What the task asks:
Pull out of the data below the stretch of lines bounded by the one containing "the seminorm bound" and the one containing "and the frequency", both bounds included, unchanged.

Stored data entries:
--*--
import Literature.Analysis.FunctionSpaces.TorusAnalyticSeminorm
import Literature.Analysis.FunctionSpaces.TorusTrigPoly
import HarnessLib

/-!
# Decay of Fourier coefficients from the analyticity seminorms `⟦f⟧_{n,R}`

Analysis/FunctionSpaces support file (everything proved; no definitions, no named facts). For a smooth
vector field `f : T^d → ℝ^d` the Fourier coefficients of a derivative are
`𝓕(∂ⱼf)(k) = 2πi kⱼ 𝓕f(k)` (Grafakos 2014, Prop. 3.2.6 (8); tree
`Torus.mFourierCoeff_complexify_partialDeriv`), and `‖𝓕g(k)‖ ≤ ‖g‖_∞`; iterating `n` times in one
direction `j` gives the classical decay-by-integration-by-parts

  `‖𝓕f(k)‖ (2π|kⱼ|)ⁿ ≤ sup ‖∂ⱼⁿ f‖ ≤ derivSup n f`   (`Torus.norm_mFourierCoeff_mul_pow_le_derivSup`),

hence, in terms of the Armstrong–Vicol seminorms (`TorusAnalyticSeminorm`),
`‖𝓕f(k)‖ ≤ ⟦f⟧_{n,R} · n! Rⁿ / ((n+1)² (2π|kⱼ|)ⁿ)` (`Torus.norm_mFourierCoeff_le_of_dnorm_le`), and the
**geometric decay** obtained by optimising `n` against `|k|` with `n! ≤ nⁿ`: if `⟦f⟧_{n,R} ≤ C` and
`R n ≤ π |kⱼ|` then `‖𝓕f(k)‖ ≤ C 2^{-n}/(n+1)²` (`Torus.norm_mFourierCoeff_le_geometric_of_dnorm_le`) —
the mechanism "the `s!`-growth is what makes the optimisation over the number of integrations by
parts give an exponential" behind the reset-spread step S3e′ of the K1L one-level split (cell
`ad-ideate`, F-lead-3).

## References

* L. Grafakos, *Classical Fourier Analysis*, 3rd ed. (Springer GTM 249, 2014), Prop. 3.2.6 (8)
  (`𝓕(∂^α f)(k) = (2πik)^α 𝓕f(k)`; decay of Fourier coefficients of smooth functions by integration by
  parts, §3.3.1). [`Grafakos2014`]
* S. Armstrong, V. Vicol, Ann. PDE 11 (2025), arXiv:2305.05048, App. A (A.1) (the seminorms). [`ArmstrongVicol2025`]
-/

noncomputable section

open Set Function Complex UnitAddTorus MeasureTheory

namespace Literature.Analysis.FunctionSpaces

namespace Torus

variable {d : Type*} [Fintype d] [DecidableEq d]

/-- `𝓕(∂ⱼⁿ f)(k) = (2πi kⱼ)ⁿ 𝓕f(k)` for a smooth vector field, `∂ⱼⁿ = iterPartialDeriv (replicate n j)`.
[cite: Grafakos2014, Prop. 3.2.6 (8)] -/
theorem mFourierCoeff_complexify_iterPartialDeriv_replicate {f : UnitAddTorus d → EuclideanSpace ℝ d}
    (hf : IsSmooth f) (j : d) (k : d → ℤ) :
    ∀ n : ℕ, mFourierCoeff (EuclideanSpace.complexify ∘ iterPartialDeriv (List.replicate n j) f) k =
      (2 * Real.pi * Complex.I * (k j)) ^ n • mFourierCoeff (EuclideanSpace.complexify ∘ f) k
  | 0 => by simp
  | n + 1 => by
    rw [List.replicate_succ, iterPartialDeriv_cons,
      mFourierCoeff_complexify_partialDeriv (hf.iterPartialDeriv _) j k,
      mFourierCoeff_complexify_iterPartialDeriv_replicate hf j k n, smul_smul, pow_succ]
    ring_nf

omit [DecidableEq d] in
/-- `‖𝓕g(k)‖ ≤ sup ‖g‖` for a smooth vector field (`‖𝓕g(k)‖ ≤ ∫‖g‖` on the probability torus).
[cite: Grafakos2014, Prop. 3.2.6 (8)] -/
theorem norm_mFourierCoeff_complexify_le_of_forall_le {g : UnitAddTorus d → EuclideanSpace ℝ d}
    (hg : IsSmooth g) {C : ℝ} (hC : ∀ x, ‖g x‖ ≤ C) (k : d → ℤ) :
    ‖mFourierCoeff (EuclideanSpace.complexify ∘ g) k‖ ≤ C := by
  have hgi : MeasureTheory.Integrable g MeasureTheory.volume :=
    hg.continuous.integrable_of_hasCompactSupport (HasCompactSupport.of_compactSpace _)
  rw [mFourierCoeff_eq_integral_volume]
  have hint : MeasureTheory.Integrable (fun x => mFourier (-k) x • (EuclideanSpace.complexify ∘ g) x)
      MeasureTheory.volume := integrable_mFourier_smul' (integrable_complexify_comp hgi) k
  refine (MeasureTheory.norm_integral_le_of_norm_le (MeasureTheory.integrable_const C)
    (MeasureTheory.ae_of_all _ fun x => ?_)).trans (by simp)
  rw [norm_smul, Function.comp_apply, EuclideanSpace.norm_complexify]
  exact (mul_le_of_le_one_left (norm_nonneg _) (((mFourier (-k)).norm_coe_le_norm x).trans_eq mFourier_norm)).trans
    (hC x)

/-- **Decay by integration by parts in one direction**: `‖𝓕f(k)‖ (2π|kⱼ|)ⁿ ≤ derivSup n f` for a
smooth vector field `f` and every direction `j`, order `n`, frequency `k`.
[cite: Grafakos2014, Prop. 3.2.6 (8)] -/
theorem norm_mFourierCoeff_mul_pow_le_derivSup {f : UnitAddTorus d → EuclideanSpace ℝ d} (hf : IsSmooth f)
    (j : d) (k : d → ℤ) (n : ℕ) :
    ‖mFourierCoeff (EuclideanSpace.complexify ∘ f) k‖ * (2 * Real.pi * |(k j : ℝ)|) ^ n ≤ derivSup n f := by
  have h1 := mFourierCoeff_complexify_iterPartialDeriv_replicate hf j k n
  have h2 : ‖mFourierCoeff (EuclideanSpace.complexify ∘ iterPartialDeriv (List.replicate n j) f) k‖ ≤ derivSup n f := by
    refine norm_mFourierCoeff_complexify_le_of_forall_le (hf.iterPartialDeriv _) (fun x => ?_) k
    have h := norm_iterPartialDeriv_le_derivSup hf (List.replicate n j) x
    rwa [List.length_replicate] at h
  rw [h1, norm_smul, norm_pow] at h2
  have e : ‖(2 * Real.pi * Complex.I * (k j) : ℂ)‖ = 2 * Real.pi * |(k j : ℝ)| := by
    rw [norm_mul, norm_mul, norm_mul, Complex.norm_I, mul_one, Complex.norm_ofNat, Complex.norm_real,
      Real.norm_of_nonneg Real.pi_pos.le, Complex.norm_intCast]
  rw [e] at h2
  linarith [h2, mul_comm (‖mFourierCoeff (EuclideanSpace.complexify ∘ f) k‖) ((2 * Real.pi * |(k j : ℝ)|) ^ n)]

/-- **Fourier decay from the analyticity seminorm**: `⟦f⟧_{n,R} ≤ C` (`R > 0`) gives
`‖𝓕f(k)‖ ≤ C n! Rⁿ / ((n+1)² (2π|kⱼ|)ⁿ)` whenever `kⱼ ≠ 0`.
[cite: ArmstrongVicol2025, App. A (A.1)] [cite: Grafakos2014, Prop. 3.2.6 (8)] -/
theorem norm_mFourierCoeff_le_of_dnorm_le {f : UnitAddTorus d → EuclideanSpace ℝ d} (hf : IsSmooth f)
    {n : ℕ} {R C : ℝ} (hR : 0 < R) (h : dnorm n R f ≤ C) (k : d → ℤ) {j : d} (hkj : k j ≠ 0) :
    ‖mFourierCoeff (EuclideanSpace.complexify ∘ f) k‖ ≤
      C * ((Nat.factorial n : ℝ) * R ^ n) / ((n : ℝ) + 1) ^ 2 / (2 * Real.pi * |(k j : ℝ)|) ^ n := by
  have hkpos : 0 < 2 * Real.pi * |(k j : ℝ)| := by
    have : (0 : ℝ) < |(k j : ℝ)| := abs_pos.2 (by exact_mod_cast hkj)
    positivity
  rw [le_div_iff₀ (pow_pos hkpos n)]
  refine (norm_mFourierCoeff_mul_pow_le_derivSup hf j k n).trans ?_
  -- `derivSup n f ≤ C n! Rⁿ/(n+1)²` from the seminorm bound
  exact derivSup_le (by
      have hC : 0 ≤ C := (dnorm_nonneg n hR.le f).trans h
      positivity)
    fun l hl y => norm_iterPartialDeriv_le_of_dnorm_le hf hR h hl y

/-- **Geometric Fourier decay from the analyticity class** ("optimise the number of integrations by
parts"): if `⟦f⟧_{n,R} ≤ C` (`R > 0`) and the frequency is large in direction `j`, `R n ≤ π |kⱼ|`
(`kⱼ ≠ 0`), then `‖𝓕f(k)‖ ≤ C 2^{-n}/(n+1)²` (from `n! ≤ nⁿ` and `(R n/(2π|kⱼ|))ⁿ ≤ 2^{-n}`).
[cite: ArmstrongVicol2025, App. A (A.1)] [cite: Grafakos2014, Prop. 3.2.6 (8)] -/
theorem norm_mFourierCoeff_le_geometric_of_dnorm_le {f : UnitAddTorus d → EuclideanSpace ℝ d} (hf : IsSmooth f)
    {n : ℕ} {R C : ℝ} (hR : 0 < R) (h : dnorm n R f ≤ C) (k : d → ℤ) {j : d} (hkj : k j ≠ 0)
    (hlarge : R * n ≤ Real.pi * |(k j : ℝ)|) :
    ‖mFourierCoeff (EuclideanSpace.complexify ∘ f) k‖ ≤ C * (1 / 2) ^ n / ((n : ℝ) + 1) ^ 2 := by
  have hC : 0 ≤ C := (dnorm_nonneg n hR.le f).trans h
  have hkabs : (0 : ℝ) < |(k j : ℝ)| := abs_pos.2 (by exact_mod_cast hkj)
  have hK : 0 < 2 * Real.pi * |(k j : ℝ)| := by positivity
  refine (norm_mFourierCoeff_le_of_dnorm_le hf hR h k hkj).trans ?_
  -- `n! Rⁿ / (2π|kⱼ|)ⁿ ≤ (1/2)ⁿ`
  have hfac : (Nat.factorial n : ℝ) ≤ (n : ℝ) ^ n := by exact_mod_cast Nat.factorial_le_pow n
  have hratio : (Nat.factorial n : ℝ) * R ^ n / (2 * Real.pi * |(k j : ℝ)|) ^ n ≤ (1 / 2) ^ n := by
    rw [div_le_iff₀ (pow_pos hK n), ← mul_pow]
    calc (Nat.factorial n : ℝ) * R ^ n ≤ (n : ℝ) ^ n * R ^ n := mul_le_mul_of_nonneg_right hfac (pow_nonneg hR.le _)
      _ = (R * n) ^ n := by rw [mul_pow, mul_comm]
      _ ≤ (1 / 2 * (2 * Real.pi * |(k j : ℝ)|)) ^ n :=
          pow_le_pow_left₀ (by positivity) (by linarith) n
  have e : C * ((Nat.factorial n : ℝ) * R ^ n) / ((n : ℝ) + 1) ^ 2 / (2 * Real.pi * |(k j : ℝ)|) ^ n =
      C / ((n : ℝ) + 1) ^ 2 * ((Nat.factorial n : ℝ) * R ^ n / (2 * Real.pi * |(k j : ℝ)|) ^ n) := by
    field_simp
  rw [e]
  calc C / ((n : ℝ) + 1) ^ 2 * ((Nat.factorial n : ℝ) * R ^ n / (2 * Real.pi * |(k j : ℝ)|) ^ n)
      ≤ C / ((n : ℝ) + 1) ^ 2 * (1 / 2) ^ n := mul_le_mul_of_nonneg_left hratio (by positivity)
    _ = C * (1 / 2) ^ n / ((n : ℝ) + 1) ^ 2 := by ring

end Torus

end Literature.Analysis.FunctionSpaces

end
--*--
Result of this task:
  -- `derivSup n f ≤ C n! Rⁿ/(n+1)²` from the seminorm bound
  exact derivSup_le (by
      have hC : 0 ≤ C := (dnorm_nonneg n hR.le f).trans h
      positivity)
    fun l hl y => norm_iterPartialDeriv_le_of_dnorm_le hf hR h hl y

/-- **Geometric Fourier decay from the analyticity class** ("optimise the number of integrations by
parts"): if `⟦f⟧_{n,R} ≤ C` (`R > 0`) and the frequency is large in direction `j`, `R n ≤ π |kⱼ|`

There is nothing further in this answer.